* WORK TO COMPLETE *
From the line below that contains "1) = 2 * b (t + 1))" to the line that contains "(hpair : ∀ i j : Fin (t + 1), ∑", repeat every line exactly, both ends included, and nothing else.
-- TASK INPUT follows --
/-- **The anti-Gauss functional on the basis: `L(q_i q_j) = δ_{ij} h̃_j`** with `L(F) = 2 Σ M F(X) − Σ μ F(x)`, `(μ, x)` ∕ `(M, X)` the Favard pairings of `q` at levels `t` ∕ `t + 1`, and
`h̃_j = b̃_1⋯b̃_j` (`= h_j` for `j ≤ t`, `= 2h_{t+1}` for `j = t + 1`). [Laurie 1996 §2; this file, §1131] -/
theorem antiGauss_pairing {q : ℕ → ℝ[X]} {b b' : ℕ → ℝ} {t : ℕ} (hb' : ∀ j, j ≠ t + 1 → b' j = b j) (hbt : b' (t + 1) = 2 * b (t + 1))
    {μ x : Fin (t + 1) → ℝ} {M X : Fin (t + 2) → ℝ} (hxr : ∀ k, (q (t + 1)).eval (x k) = 0)
    (hpair : ∀ i j : Fin (t + 1), ∑ k, μ k * ((q i).eval (x k) * (q j).eval (x k)) = if i = j then ∏ l ∈ Finset.Ico 1 ((j : ℕ) + 1), b l else 0)
    (hPair : ∀ i j : Fin (t + 2), ∑ k, M k * ((q i).eval (X k) * (q j).eval (X k)) = if i = j then ∏ l ∈ Finset.Ico 1 ((j : ℕ) + 1), b l else 0) (i j : Fin (t + 2)) :
    2 * ∑ k, M k * ((q i).eval (X k) * (q j).eval (X k)) - ∑ k, μ k * ((q i).eval (x k) * (q j).eval (x k)) = if i = j then ∏ l ∈ Finset.Ico 1 ((j : ℕ) + 1), b' l else 0 := by
  -- the modified norms
  have hh' : ∀ n, n ≤ t → ∏ l ∈ Finset.Ico 1 (n + 1), b' l = ∏ l ∈ Finset.Ico 1 (n + 1), b l := fun n hn =>
    Finset.prod_congr rfl fun l hl => hb' l (by have := (Finset.mem_Ico.1 hl).2; omega)
  have hh't : ∏ l ∈ Finset.Ico 1 (t + 1 + 1), b' l = 2 * ∏ l ∈ Finset.Ico 1 (t + 1 + 1), b l := by
    rw [prod_Ico_one_succ_succ b' t, prod_Ico_one_succ_succ b t, hh' t le_rfl, hbt]; ring
  rw [hPair]
  -- the `μ`-sum: zero if `i` or `j` is the top index, else the level-`t` pairing
  by_cases hi : (i : ℕ) = t + 1
  · have hzero : ∑ k, μ k * ((q i).eval (x k) * (q j).eval (x k)) = 0 := Finset.sum_eq_zero fun k _ => by rw [hi, hxr k, zero_mul, mul_zero]
    rw [hzero, sub_zero]
    by_cases hij : i = j
    · subst hij; rw [if_pos rfl, if_pos rfl, hi, hh't]
    · rw [if_neg hij, if_neg hij, mul_zero]
  · by_cases hj : (j : ℕ) = t + 1
    · have hzero : ∑ k, μ k * ((q i).eval (x k) * (q j).eval (x k)) = 0 := Finset.sum_eq_zero fun k _ => by rw [hj, hxr k, mul_zero, mul_zero]
      have hij : i ≠ j := fun h => hi (by rw [h]; exact hj)
      rw [hzero, sub_zero, if_neg hij, if_neg hij, mul_zero]
    · have hi' : (i : ℕ) < t + 1 := by have := i.is_lt; omega
      have hj' : (j : ℕ) < t + 1 := by have := j.is_lt; omega
      have h := hpair ⟨i, hi'⟩ ⟨j, hj'⟩
      dsimp only at h
      rw [h]
      by_cases hij : i = j
      · subst hij; rw [if_pos rfl, if_pos rfl, if_pos rfl, hh' i (by omega)]; ring
      · rw [if_neg hij, if_neg (fun h => hij (Fin.ext (Fin.mk.inj_iff.1 h))), if_neg hij]; ring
-- TASK INPUT concluded --
* ANSWER SECTION *
theorem antiGauss_pairing {q : ℕ → ℝ[X]} {b b' : ℕ → ℝ} {t : ℕ} (hb' : ∀ j, j ≠ t + 1 → b' j = b j) (hbt : b' (t + 1) = 2 * b (t + 1))
    {μ x : Fin (t + 1) → ℝ} {M X : Fin (t + 2) → ℝ} (hxr : ∀ k, (q (t + 1)).eval (x k) = 0)
    (hpair : ∀ i j : Fin (t + 1), ∑ k, μ k * ((q i).eval (x k) * (q j).eval (x k)) = if i = j then ∏ l ∈ Finset.Ico 1 ((j : ℕ) + 1), b l else 0)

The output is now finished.